Casting : Eva Lallier, Hélène Fillières, Micha Lescot, Ola Rapace, Thierry Hancisse, Louis-Do de Lencquesaing. Ruth Vega Fernandez

Synopsis : Dans un futur proche. La France compte dix millions de chômeurs, de véritables bidonvilles peuplés de miséreux squattent de nombreux quartiers des villes. Le seul exutoire pour la population, résignée à son sort, c'est un show télévisé, sous forme de combats ultraviolents où tous les coups sont permis. Arès vit de petits boulots. Jusqu'au jour où on lui propose de devenir l'un de ces combattants de l'impossible. On ne lui a pas laissé le choix: sa famille a été prise en otage. Il va lui falloir bien du talent pour sauver ceux qu'il aime sans pour autant renoncer à ce à quoi il croit...

Scénario : Allan Mauduit, Jean-Patrick Benes.
Musique : Alexandra Cortes, Christophe Julien.
Pays : France

Film pas encore disponible

En prenant la mesure de la crise économique qui frappait certains pays, à commencer par la Grèce, Jean-Patrick Benès a imaginé qu’à l’horizon 2035, dans moins de vingt ans donc, la France serait ravagée par un chômage de masse, que les rues abriteraient des millions d’indigents et que le seul loisir restant à la population en état de transe serait des combats d’une violence inouïe livrés par des athlètes dopés comme personne. C’est à l’un d’eux que le film s’intéresse…
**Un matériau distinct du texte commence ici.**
import Literature.Analysis.FluidPDE.CaloricDuhamelRepresentation
import Literature.Analysis.FluidPDE.CaloricTestFieldCalculus
import Literature.Analysis.FluidPDE.CKNPressureDuality
import HarnessLib

/-!
# The caloric duality identity for distributional Navier–Stokes solutions

Analysis/FluidPDE support file for the discharge of the named fact
`Literature.Analysis.FluidPDE.NSBoundedInteriorContinuity` (`NSBoundedInteriorRegularity.lean`;
Seregin–Šverák 2009, §2: bounded distributional solutions with `L_{3/2}` pressure are continuous
inside). This file proves the **master identity** of the duality argument
(`integral_cutoff_mul_test_mul_inner_eq`): for a distributional solution `(u, p)` of the
Navier–Stokes system (`ν = 1`, no force) on an open region `Q ⊆ ℝ × ℝ³`, a space–time cut-off
`φ ∈ C_c^∞(Q)`, a scalar space–time test function `g` on `ℝ × ℝ³`, a vector `c`, an orthonormal
basis `(eᵢ)` and radii `0 < r₀ < r₁`, with `η = 𝒰[g]` (the backward caloric Duhamel integral),
`Ξ = 𝒰[∂_c N[g]]` (`N` the truncated Newtonian potential at radii `(r₀, r₁)`) and
`L = 𝒰[Λ[∂_c g]]` (`Λ` its smoothing remainder),

  `∫_Q φ g ⟪u, c⟫ = ∫_Q (∂ₜφ + Δφ) u_c η + ∑ᵢ ∫_Q 2∂ᵢφ u_c ∂ᵢη + ∑ᵢ ∫_Q ∂ᵢφ uᵢu_c η
    + ∑ᵢ ∫_Q φ uᵢu_c ∂ᵢη + ∫_Q ∂_cφ p η + ∫_Q φ p L - ∫_Q Δφ p Ξ - ∑ᵢ ∫_Q 2∂ᵢφ p ∂ᵢΞ
    - ∑ᵢⱼ ∫_Q φ uᵢuⱼ ∂ⱼ∂ᵢΞ - ∑ᵢⱼ ∫_Q ∂ⱼ∂ᵢφ uᵢuⱼ Ξ - ∑ᵢⱼ ∫_Q 2∂ⱼφ uⱼuᵢ ∂ᵢΞ`

(`u_c = ⟪u, c⟫`, `uᵢ = ⟪u, eᵢ⟫`). It is obtained by testing the momentum equation with the
vector field `ψ = (φη) c` — using the backward heat equation `∂ₜη + Δη = -g` — which leaves the
single pressure term `∫_Q φ p ∂_cη` carrying a derivative of `η`, and by eliminating that term
through the pressure equation `∫_Q (D²ϑ(u,u) + pΔϑ) = 0` (the tree's
`IsDistributionalNSSolutionOn.integral_hessian_add_pressure_laplacian_eq_zero`, Lemarié-Rieusset
2016, (13.19)) tested with `ϑ = φΞ`, using `ΔΞ = ∂_cη - L`
(`CaloricDuhamelRepresentation.laplacian_heatDuhamelBack_fderiv_newtonNearPotential`). Every term
on the right is the integral over `Q` of (a derivative of the cut-off) × (a monomial of degree ≤ 2
in `u`, or `p`) × (a derivative of `η`, `Ξ` or `L`), which is the shape consumed by the
continuity argument of `NSBoundedInteriorRegularityProofs.lean`. Everything here is proved;
nothing is specific to bounded solutions.

## References

* G. Seregin, V. Šverák, Comm. PDE 34 (2009) = arXiv:0804.1803, §2. [`SereginSverak2009`]
* P. G. Lemarié-Rieusset, *The Navier–Stokes Problem in the 21st Century* (2016), (13.19).
  [`LemarieRieusset2016`]
-/

noncomputable section

open MeasureTheory Set Function Filter TopologicalSpace Metric
open scoped Topology RealInnerProductSpace Laplacian ENNReal

namespace Literature.Analysis.FluidPDE

section General

variable {E : Type*} [NormedAddCommGroup E] [InnerProductSpace ℝ E] [FiniteDimensional ℝ E]
  [MeasurableSpace E] [BorelSpace E]

/-! ### Continuity of slice derivatives of jointly smooth fields -/

omit [MeasurableSpace E] [BorelSpace E] [FiniteDimensional ℝ E] in
/-- A jointly smooth field is smooth on every time set. [folklore] -/
theorem isSmoothSpaceTimeOn_of_contDiff_uncurry {H : ℝ → E → ℝ}
    (hH : ContDiff ℝ ((⊤ : ℕ∞) : WithTop ℕ∞) (uncurry H)) : IsSmoothSpaceTimeOn univ H :=
  hH.contDiffOn

omit [MeasurableSpace E] [BorelSpace E] [FiniteDimensional ℝ E] in
/-- The slice derivative field `(t, x) ↦ ∂ᵥH(t,·)(x)` of a jointly smooth field is jointly smooth.
[folklore] -/
theorem contDiff_uncurry_fderiv_slice_apply {H : ℝ → E → ℝ}
    (hH : ContDiff ℝ ((⊤ : ℕ∞) : WithTop ℕ∞) (uncurry H)) (v : E) :
    ContDiff ℝ ((⊤ : ℕ∞) : WithTop ℕ∞) (uncurry fun t x => fderiv ℝ (H t) x v) := by
  have h := (isSmoothSpaceTimeOn_of_contDiff_uncurry hH).isSmoothSpaceTimeOn_fderiv_apply isOpen_univ v
  have h' : ContDiffOn ℝ ((⊤ : ℕ∞) : WithTop ℕ∞) (uncurry fun t x => fderiv ℝ (H t) x v) (univ ×ˢ univ) := h
  rwa [univ_prod_univ, contDiffOn_univ] at h'

omit [MeasurableSpace E] [BorelSpace E] [FiniteDimensional ℝ E] in
/-- The slice derivative field of a jointly smooth field is jointly continuous. [folklore] -/
theorem continuous_fderiv_slice_of_contDiff {H : ℝ → E → ℝ}
    (hH : ContDiff ℝ ((⊤ : ℕ∞) : WithTop ℕ∞) (uncurry H)) (v : E) :
    Continuous fun z : ℝ × E => fderiv ℝ (H z.1) z.2 v :=
  (contDiff_uncurry_fderiv_slice_apply hH v).continuous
Arès se situe donc à mi-chemin du film d’action, du polar futuriste et du cauchemar politique. Un lieu cinématographique rarement visité par le cinéma français, on en conviendra. Et Arès est d’autant plus étonnant qu’il est signé par un réalisateur que l’on pensait aux antipodes de ce genre de film, Jean-Patrick Benes ayant auparavant réalisé la très tonique comédie Vilaine, en compagnie d’Allan Mauduit. Un joli succès public suivi par une série télé tout aussi réussie : Kaboul Kitchen. Mais c’est sans son compère que Benes nous revient avec Arès.

Le cinéaste a réussi à obtenir beaucoup avec un budget limité, et les images de son monde de demain sont des plus crédibles. Chapeau aux responsables des effets spéciaux. Mais bravo également aux acteurs, au premier rang desquels nous trouvons Ola Rapace, un acteur suédois entrevu dans Skyfall, un James Bond, et qui pour les besoins du film s’est remis au français et a pris quelques quinze kilos de muscles supplémentaires.
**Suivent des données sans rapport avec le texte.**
import Summits.HubbardSuperconductivity.HubbardSuperconductivity.Theorems.AnisotropyChordTransferFibre3FinXC2Eval
import Summits.HubbardSuperconductivity.HubbardSuperconductivity.Theorems.AnisotropyChordTransferFibre3FinXC2P23dy
import Summits.HubbardSuperconductivity.HubbardSuperconductivity.Theorems.AnisotropyChordTransferFibre3FinXC2P23dz

/-!
# Route `AnisotropyChord` / H0 rotor rung: FIN XBC2 combined (rows `N₁` + C) certificate at `L = 23` — cell facts, part `dy`

Kernel facts `xbcCellAny2 23 (49/50) 20 la lb (c, bn) = true` (evaluator `…FinXC2Eval` on `…FinXB2Eval`, point wedges rewritten to certified literal tables `…FinXC2P23*`) for 1 λ-cell(s)
(`…FinXC2Eval.xbcCheck2`; cell design: g5 `xbc_design.py` (≤ 2.5 % cells, b = bn/20 ≥ 1.04·b_cell), mirrors `xb_mirror.py`/`xc_mirror.py`); assembled in `…FinXC2TwentyThree`.
Prover seat `hubbard-h0-rotor-p3` g6; helper for piece A = stmt-HubbardSuperconductivity-23918 of rung 19089 (`--supports`, helper class).
WHAT THIS IS NOT: nothing here proves superconductivity in the Hubbard model (rotor TARGET as worded stays FALSE, g15 verdict); kernel facts for the FIN certificate of TWO hypotheses (rows `N₁`, C) of ONE conditional reduction.  Tree imports only; no sorry, no new axioms.
-/

set_option linter.dupNamespace false

namespace Summit.HubbardSuperconductivity.HubbardSuperconductivity.Theorems.AnisotropyChord.Transfer.Fibre3

namespace FinXB

set_option maxHeartbeats 4000000 in
/-- kernel fact: cell 143 at `L = 23` (certified, (c, bn) = ((1/2 : ℚ), 29)). [folklore] -/
theorem xbc2c23_143 : xbcCellAny2 23 (49/50 : ℚ) 20 3462790299306228 3549360056788884 ((1/2 : ℚ), (29 : ℕ)) = true := by
  unfold xbcCellAny2
  rw [twc23_128_eq, twc23_129_eq]
  decide +kernel

end FinXB

end Summit.HubbardSuperconductivity.HubbardSuperconductivity.Theorems.AnisotropyChord.Transfer.Fibre3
Lorsque l’on imagine un monde plongé dans le bonheur où tout n’est qu’harmonie, on parle d’utopie. L’inverse s’appelle dystopie. Arès est donc une dystopie. L’aspect purement science-fiction du film est au fond modeste, aucune des évolutions technologiques que le film promet n’est révolutionnaires. C’est en revanche sur le plan social et politique qu’Arès nous plonge dans un monde de cauchemar. Mais le film délire-t-il vraiment ? Comme si la prise du pouvoir par des multinationales bourrées de fric mais sans la moindre éthique, comme si les cohortes de réfugiés et de miséreux, comme si des programmes télé dont le succès était indexé à la bassesse relevaient de la pure imagination. Et pourquoi pas Ubu président des Etats-Unis pendant que l’on y est ?

Mais le film n’est pas pour autant une mise à jour de 1984, la très sombre contre-utopie d’Orwell, car le film navigue en permanence entre deux nécessités, et le film d’action prend régulièrement le relais du film politique. Même si côté références, Benès revendique Les Fils de l’homme, Soleil vert, Rollerball, New York 1997, Blade Runner, ou Mad Max. Autant dire que la barre était haute. Nous ajouterons volontiers pour notre part les films d’Enki Bilal à la liste, même si Benès n’a pas cherché à aller aussi loin dans l’irréalisme que ne l’a fait le signataire d’Immortel. Mais Arès partage avec l’univers de Bilal une même épouvantable froideur, le monde ayant été figé à jamais dans un état de sidération. Mais Bilal est aussi un esthète et force est de reconnaître qu’Arès possède d’indéniables vertus esthétiques.

En dépit de son manque de moyens, le film n’a pas à rougir de la comparaison avec ces blockbusters anglo-saxons. Il se dit que le budget du film serait de quatre millions d’euro, ce qui n’est pas même un budget moyen. Bravo aux producteurs qui ont su rendre crédible le Paris futuriste que nous voyons à l’écran. Les scènes tournées dans d’autres villes du monde, les effets spéciaux sont des plus crédibles et nous ne reconnaissons la ville que parce que les monuments y ont été conservés, parfois sous une forme nouvelle, l’Arc de Triomphe étant par exemple équipé d’écrans géants. Tiens, c’est une idée…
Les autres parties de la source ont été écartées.